━━ DATA TO EXAMINE

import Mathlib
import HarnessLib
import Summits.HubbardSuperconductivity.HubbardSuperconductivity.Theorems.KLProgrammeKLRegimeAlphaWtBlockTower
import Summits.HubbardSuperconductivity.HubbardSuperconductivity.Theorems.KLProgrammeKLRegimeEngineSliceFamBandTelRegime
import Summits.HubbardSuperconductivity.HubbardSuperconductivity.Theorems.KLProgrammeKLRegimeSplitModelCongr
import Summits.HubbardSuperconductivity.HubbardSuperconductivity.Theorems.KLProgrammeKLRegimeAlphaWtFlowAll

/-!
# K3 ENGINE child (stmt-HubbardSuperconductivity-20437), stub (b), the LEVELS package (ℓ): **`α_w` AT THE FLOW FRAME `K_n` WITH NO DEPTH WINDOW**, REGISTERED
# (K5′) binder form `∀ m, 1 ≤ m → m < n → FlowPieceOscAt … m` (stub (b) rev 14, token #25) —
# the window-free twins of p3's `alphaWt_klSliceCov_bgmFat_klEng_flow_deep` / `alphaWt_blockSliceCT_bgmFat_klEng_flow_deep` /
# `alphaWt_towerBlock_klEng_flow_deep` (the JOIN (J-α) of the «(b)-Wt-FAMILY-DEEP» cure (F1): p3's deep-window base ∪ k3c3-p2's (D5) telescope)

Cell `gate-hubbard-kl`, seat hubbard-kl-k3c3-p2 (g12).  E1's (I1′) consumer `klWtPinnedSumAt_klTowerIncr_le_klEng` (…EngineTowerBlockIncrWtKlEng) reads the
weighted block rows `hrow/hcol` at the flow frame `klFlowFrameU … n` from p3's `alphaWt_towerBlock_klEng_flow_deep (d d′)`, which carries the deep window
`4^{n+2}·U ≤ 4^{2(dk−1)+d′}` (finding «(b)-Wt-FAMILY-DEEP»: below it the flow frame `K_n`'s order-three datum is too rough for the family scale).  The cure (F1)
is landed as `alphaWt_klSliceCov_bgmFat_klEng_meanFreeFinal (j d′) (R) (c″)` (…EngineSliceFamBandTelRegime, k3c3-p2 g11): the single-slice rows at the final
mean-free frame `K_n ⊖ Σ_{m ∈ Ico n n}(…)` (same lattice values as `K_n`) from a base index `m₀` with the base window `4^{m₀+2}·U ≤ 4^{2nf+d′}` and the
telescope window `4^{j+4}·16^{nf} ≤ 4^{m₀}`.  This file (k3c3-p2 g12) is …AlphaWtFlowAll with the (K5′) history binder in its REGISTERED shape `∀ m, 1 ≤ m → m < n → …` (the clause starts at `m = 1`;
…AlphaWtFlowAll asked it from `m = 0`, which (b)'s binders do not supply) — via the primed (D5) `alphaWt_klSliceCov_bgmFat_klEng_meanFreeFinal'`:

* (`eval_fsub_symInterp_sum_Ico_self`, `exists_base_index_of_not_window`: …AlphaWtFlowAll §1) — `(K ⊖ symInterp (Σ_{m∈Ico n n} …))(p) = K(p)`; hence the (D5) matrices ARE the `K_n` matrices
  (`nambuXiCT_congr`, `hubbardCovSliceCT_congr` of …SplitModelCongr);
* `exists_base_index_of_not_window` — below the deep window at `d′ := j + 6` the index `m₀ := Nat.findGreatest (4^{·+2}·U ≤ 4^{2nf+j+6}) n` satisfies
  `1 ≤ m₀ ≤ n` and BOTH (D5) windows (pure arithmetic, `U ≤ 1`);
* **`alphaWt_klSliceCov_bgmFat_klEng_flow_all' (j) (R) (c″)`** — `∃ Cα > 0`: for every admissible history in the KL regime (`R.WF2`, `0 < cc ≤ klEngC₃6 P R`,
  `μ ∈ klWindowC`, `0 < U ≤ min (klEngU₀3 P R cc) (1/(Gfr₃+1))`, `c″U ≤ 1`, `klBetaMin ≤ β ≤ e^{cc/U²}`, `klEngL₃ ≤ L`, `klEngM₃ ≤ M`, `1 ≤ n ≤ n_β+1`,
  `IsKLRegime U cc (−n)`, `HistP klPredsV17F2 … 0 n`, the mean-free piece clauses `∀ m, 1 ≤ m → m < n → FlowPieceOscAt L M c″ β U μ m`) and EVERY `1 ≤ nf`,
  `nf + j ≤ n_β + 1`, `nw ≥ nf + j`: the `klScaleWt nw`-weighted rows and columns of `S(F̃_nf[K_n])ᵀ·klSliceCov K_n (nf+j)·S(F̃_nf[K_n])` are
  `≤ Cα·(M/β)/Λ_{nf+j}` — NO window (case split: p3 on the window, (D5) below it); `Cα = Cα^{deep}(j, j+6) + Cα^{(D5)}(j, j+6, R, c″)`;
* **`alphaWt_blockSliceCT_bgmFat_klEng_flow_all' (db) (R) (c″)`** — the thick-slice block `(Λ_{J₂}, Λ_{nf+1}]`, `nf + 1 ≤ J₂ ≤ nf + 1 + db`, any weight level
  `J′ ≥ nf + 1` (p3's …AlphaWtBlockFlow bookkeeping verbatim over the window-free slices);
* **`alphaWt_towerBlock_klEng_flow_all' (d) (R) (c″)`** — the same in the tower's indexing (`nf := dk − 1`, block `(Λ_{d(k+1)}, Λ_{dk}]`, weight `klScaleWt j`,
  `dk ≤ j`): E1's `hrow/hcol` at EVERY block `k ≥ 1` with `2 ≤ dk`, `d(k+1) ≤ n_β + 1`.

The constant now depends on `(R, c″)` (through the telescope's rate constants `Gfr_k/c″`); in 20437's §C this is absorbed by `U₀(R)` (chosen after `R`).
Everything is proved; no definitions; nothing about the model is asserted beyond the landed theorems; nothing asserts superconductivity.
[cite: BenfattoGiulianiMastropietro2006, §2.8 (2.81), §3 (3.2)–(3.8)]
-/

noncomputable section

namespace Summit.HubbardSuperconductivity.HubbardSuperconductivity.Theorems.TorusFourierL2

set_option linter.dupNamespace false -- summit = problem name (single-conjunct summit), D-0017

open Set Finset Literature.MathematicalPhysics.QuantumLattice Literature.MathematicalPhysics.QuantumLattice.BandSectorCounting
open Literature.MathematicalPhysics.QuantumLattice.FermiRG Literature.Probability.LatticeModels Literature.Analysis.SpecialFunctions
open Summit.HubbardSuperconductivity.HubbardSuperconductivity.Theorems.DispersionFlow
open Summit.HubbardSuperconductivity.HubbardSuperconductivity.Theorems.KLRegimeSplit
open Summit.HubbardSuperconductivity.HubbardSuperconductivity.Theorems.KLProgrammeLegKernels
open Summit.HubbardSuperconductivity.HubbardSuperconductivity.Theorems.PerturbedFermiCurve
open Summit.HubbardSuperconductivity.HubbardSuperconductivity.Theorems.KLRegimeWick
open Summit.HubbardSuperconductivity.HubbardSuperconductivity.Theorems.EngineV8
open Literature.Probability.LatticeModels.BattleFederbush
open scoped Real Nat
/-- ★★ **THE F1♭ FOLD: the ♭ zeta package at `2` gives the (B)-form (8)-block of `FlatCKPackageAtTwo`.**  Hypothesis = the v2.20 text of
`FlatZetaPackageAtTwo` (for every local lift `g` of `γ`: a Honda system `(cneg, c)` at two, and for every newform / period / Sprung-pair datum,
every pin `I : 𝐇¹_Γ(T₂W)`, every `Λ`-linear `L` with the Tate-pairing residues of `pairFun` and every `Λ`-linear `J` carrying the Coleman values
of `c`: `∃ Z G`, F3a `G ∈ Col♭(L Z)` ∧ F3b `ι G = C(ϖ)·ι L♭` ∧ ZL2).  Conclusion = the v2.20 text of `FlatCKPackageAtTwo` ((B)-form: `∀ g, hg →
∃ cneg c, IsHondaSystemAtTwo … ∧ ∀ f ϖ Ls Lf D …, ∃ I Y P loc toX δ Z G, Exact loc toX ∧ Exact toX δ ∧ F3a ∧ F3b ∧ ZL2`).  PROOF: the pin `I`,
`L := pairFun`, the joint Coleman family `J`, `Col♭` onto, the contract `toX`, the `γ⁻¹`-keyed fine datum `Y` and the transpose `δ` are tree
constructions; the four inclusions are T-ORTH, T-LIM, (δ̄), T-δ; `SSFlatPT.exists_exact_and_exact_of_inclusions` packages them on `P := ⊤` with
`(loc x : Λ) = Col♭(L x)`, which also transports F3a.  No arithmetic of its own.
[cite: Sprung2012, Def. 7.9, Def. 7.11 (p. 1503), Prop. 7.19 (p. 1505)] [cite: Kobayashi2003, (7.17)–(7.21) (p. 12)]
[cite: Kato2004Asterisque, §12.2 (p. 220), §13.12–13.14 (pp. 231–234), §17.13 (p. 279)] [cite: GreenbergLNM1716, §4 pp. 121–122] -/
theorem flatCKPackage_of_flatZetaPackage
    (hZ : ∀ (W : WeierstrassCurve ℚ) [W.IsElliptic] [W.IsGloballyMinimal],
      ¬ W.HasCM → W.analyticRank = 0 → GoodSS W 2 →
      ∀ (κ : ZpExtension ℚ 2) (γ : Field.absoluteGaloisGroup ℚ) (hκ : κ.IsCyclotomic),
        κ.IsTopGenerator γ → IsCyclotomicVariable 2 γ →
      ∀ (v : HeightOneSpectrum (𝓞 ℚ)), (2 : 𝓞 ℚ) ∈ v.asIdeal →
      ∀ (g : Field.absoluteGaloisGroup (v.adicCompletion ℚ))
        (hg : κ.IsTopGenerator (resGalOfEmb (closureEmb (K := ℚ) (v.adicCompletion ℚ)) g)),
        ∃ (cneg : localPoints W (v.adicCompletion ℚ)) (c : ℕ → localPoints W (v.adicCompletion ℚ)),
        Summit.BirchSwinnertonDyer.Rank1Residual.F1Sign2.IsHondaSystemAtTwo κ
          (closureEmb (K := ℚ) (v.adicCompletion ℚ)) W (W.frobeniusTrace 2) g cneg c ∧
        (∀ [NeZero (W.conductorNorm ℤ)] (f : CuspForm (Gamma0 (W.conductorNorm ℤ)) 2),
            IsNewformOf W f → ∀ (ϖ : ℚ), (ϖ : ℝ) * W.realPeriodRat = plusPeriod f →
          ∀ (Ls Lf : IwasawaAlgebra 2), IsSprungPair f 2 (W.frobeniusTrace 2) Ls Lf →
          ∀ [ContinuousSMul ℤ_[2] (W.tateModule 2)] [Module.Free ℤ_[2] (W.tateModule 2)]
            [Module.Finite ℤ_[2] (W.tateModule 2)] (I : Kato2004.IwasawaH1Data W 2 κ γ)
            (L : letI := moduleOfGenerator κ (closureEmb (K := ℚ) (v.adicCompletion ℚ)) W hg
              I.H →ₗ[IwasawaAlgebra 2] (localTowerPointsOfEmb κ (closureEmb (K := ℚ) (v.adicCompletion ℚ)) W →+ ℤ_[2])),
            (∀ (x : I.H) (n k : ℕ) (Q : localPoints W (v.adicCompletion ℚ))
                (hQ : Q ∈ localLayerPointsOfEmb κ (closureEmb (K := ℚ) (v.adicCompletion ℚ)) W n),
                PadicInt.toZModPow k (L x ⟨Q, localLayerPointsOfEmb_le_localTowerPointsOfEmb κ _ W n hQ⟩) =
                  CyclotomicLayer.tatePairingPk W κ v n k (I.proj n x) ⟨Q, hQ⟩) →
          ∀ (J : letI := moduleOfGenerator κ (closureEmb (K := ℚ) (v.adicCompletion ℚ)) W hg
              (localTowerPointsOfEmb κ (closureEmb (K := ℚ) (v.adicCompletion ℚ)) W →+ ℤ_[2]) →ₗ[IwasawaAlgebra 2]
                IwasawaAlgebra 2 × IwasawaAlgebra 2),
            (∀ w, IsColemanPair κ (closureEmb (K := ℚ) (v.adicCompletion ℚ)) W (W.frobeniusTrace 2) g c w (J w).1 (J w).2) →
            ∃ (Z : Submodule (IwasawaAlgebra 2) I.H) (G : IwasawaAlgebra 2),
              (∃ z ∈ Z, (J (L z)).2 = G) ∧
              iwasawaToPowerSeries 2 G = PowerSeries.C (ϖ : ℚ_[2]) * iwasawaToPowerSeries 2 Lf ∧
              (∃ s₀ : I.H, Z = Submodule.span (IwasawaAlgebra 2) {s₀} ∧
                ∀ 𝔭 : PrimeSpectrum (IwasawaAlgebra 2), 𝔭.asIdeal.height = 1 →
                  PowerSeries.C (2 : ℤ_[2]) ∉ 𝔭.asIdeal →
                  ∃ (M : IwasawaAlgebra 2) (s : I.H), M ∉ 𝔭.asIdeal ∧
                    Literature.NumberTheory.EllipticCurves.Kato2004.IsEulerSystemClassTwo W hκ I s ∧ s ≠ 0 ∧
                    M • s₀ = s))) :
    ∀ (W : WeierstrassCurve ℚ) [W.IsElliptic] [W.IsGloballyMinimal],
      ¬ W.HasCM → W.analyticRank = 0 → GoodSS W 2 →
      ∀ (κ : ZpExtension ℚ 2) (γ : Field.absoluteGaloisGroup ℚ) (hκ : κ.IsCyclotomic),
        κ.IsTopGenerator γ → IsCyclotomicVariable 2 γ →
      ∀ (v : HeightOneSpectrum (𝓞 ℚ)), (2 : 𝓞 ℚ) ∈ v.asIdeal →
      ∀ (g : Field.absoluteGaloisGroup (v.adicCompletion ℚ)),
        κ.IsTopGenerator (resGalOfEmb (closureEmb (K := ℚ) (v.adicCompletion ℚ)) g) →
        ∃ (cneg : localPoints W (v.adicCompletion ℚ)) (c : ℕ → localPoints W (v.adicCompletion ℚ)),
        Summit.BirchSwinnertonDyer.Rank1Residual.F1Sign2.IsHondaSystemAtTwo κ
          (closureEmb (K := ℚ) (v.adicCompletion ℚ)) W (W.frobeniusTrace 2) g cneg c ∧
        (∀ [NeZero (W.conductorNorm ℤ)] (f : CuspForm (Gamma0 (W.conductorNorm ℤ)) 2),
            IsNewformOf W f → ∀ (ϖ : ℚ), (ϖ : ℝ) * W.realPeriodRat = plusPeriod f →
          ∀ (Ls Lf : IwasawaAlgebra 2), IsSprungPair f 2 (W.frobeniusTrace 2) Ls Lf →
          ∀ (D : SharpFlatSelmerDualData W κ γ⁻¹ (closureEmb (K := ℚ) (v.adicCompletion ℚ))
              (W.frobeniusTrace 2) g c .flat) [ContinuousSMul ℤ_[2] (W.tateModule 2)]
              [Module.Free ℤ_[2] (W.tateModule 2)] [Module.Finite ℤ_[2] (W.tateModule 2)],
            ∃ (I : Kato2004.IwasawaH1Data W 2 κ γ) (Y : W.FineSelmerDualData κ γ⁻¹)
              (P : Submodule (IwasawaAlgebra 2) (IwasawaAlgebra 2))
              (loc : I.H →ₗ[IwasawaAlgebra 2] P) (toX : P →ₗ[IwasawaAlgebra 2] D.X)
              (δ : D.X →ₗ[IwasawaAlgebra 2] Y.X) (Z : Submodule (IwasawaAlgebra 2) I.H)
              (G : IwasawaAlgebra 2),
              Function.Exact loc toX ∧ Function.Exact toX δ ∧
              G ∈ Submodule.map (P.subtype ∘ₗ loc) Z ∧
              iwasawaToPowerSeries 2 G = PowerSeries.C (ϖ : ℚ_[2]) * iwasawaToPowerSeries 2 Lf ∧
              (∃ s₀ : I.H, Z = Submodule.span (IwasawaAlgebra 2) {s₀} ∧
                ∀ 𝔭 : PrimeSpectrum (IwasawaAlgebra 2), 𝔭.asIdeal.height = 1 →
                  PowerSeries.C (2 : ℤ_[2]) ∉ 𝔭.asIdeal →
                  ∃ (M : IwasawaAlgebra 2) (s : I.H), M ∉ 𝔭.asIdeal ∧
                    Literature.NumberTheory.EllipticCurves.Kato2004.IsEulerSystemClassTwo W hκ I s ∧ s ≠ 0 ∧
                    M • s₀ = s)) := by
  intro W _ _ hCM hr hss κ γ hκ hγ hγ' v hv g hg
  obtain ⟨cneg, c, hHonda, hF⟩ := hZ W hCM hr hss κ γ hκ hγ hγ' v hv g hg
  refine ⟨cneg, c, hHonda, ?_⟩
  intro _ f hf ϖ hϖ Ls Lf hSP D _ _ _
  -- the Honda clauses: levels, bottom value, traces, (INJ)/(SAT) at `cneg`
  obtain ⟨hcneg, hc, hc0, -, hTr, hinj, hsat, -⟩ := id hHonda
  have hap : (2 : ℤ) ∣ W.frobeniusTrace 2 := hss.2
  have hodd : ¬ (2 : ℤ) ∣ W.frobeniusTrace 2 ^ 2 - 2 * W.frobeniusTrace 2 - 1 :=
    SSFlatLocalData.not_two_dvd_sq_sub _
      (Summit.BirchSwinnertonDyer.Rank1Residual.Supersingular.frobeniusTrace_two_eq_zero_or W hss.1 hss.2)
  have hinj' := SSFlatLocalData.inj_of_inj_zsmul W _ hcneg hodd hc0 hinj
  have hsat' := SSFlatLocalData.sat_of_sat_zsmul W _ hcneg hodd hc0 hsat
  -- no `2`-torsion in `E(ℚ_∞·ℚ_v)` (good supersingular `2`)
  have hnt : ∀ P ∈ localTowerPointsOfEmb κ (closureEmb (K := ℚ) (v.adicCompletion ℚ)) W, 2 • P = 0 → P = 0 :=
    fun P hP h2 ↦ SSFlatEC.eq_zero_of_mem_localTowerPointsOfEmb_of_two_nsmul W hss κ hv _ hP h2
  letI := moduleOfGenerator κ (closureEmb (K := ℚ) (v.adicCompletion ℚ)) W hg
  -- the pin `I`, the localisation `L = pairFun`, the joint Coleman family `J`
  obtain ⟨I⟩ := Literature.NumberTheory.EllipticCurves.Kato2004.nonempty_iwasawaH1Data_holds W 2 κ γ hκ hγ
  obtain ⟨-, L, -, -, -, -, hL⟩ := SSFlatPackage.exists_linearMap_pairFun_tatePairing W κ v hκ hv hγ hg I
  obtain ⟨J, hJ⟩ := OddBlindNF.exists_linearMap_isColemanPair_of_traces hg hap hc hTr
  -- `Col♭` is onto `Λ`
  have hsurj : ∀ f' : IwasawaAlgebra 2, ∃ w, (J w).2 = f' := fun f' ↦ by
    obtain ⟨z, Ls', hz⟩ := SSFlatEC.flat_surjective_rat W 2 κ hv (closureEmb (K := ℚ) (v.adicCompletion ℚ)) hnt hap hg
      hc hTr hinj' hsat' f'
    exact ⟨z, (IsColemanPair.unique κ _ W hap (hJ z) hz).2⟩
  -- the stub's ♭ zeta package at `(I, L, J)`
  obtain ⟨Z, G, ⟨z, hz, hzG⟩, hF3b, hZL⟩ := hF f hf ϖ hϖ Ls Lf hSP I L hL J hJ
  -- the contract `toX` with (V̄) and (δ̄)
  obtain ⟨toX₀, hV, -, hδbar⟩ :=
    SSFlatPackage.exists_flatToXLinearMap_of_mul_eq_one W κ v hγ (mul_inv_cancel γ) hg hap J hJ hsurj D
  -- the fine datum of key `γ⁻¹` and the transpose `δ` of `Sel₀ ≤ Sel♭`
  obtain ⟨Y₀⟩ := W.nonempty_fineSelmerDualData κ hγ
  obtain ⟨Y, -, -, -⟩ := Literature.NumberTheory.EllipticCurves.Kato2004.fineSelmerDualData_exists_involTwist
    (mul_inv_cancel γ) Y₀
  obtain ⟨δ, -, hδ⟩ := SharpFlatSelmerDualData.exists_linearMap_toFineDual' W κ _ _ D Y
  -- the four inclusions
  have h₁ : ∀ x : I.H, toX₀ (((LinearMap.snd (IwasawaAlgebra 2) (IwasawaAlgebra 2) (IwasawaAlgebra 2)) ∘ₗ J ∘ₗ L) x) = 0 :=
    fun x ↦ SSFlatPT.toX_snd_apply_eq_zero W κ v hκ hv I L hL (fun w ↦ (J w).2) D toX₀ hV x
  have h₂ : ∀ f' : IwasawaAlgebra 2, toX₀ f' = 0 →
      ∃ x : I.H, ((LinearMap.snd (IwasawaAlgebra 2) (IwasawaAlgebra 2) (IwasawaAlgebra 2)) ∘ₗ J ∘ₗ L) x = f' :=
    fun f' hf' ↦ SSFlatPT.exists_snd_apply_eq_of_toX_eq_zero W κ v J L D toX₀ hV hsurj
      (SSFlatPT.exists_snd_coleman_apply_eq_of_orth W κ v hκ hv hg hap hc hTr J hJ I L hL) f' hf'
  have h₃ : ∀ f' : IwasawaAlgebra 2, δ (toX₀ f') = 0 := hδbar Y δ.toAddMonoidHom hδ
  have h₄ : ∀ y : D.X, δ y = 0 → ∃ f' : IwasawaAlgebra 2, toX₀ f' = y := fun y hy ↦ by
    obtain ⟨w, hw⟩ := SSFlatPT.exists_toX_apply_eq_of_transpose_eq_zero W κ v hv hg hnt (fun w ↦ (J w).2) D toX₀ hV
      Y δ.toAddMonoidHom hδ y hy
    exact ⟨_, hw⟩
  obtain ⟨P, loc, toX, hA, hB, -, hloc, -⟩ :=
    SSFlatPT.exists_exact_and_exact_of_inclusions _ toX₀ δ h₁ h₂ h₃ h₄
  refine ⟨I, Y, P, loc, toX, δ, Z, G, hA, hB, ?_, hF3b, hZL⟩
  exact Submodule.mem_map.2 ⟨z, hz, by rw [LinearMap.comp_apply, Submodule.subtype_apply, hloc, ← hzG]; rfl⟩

━━━━

EXERCISE BRIEF – Everything from the line with "the window-free slices);" through the line with "the same in" in the listing above must be retyped exactly, with nothing added.

OUTPUT BELOW –
  `J′ ≥ nf + 1` (p3's …AlphaWtBlockFlow bookkeeping verbatim over the window-free slices);
* **`alphaWt_towerBlock_klEng_flow_all' (d) (R) (c″)`** — the same in the tower's indexing (`nf := dk − 1`, block `(Λ_{d(k+1)}, Λ_{dk}]`, weight `klScaleWt j`,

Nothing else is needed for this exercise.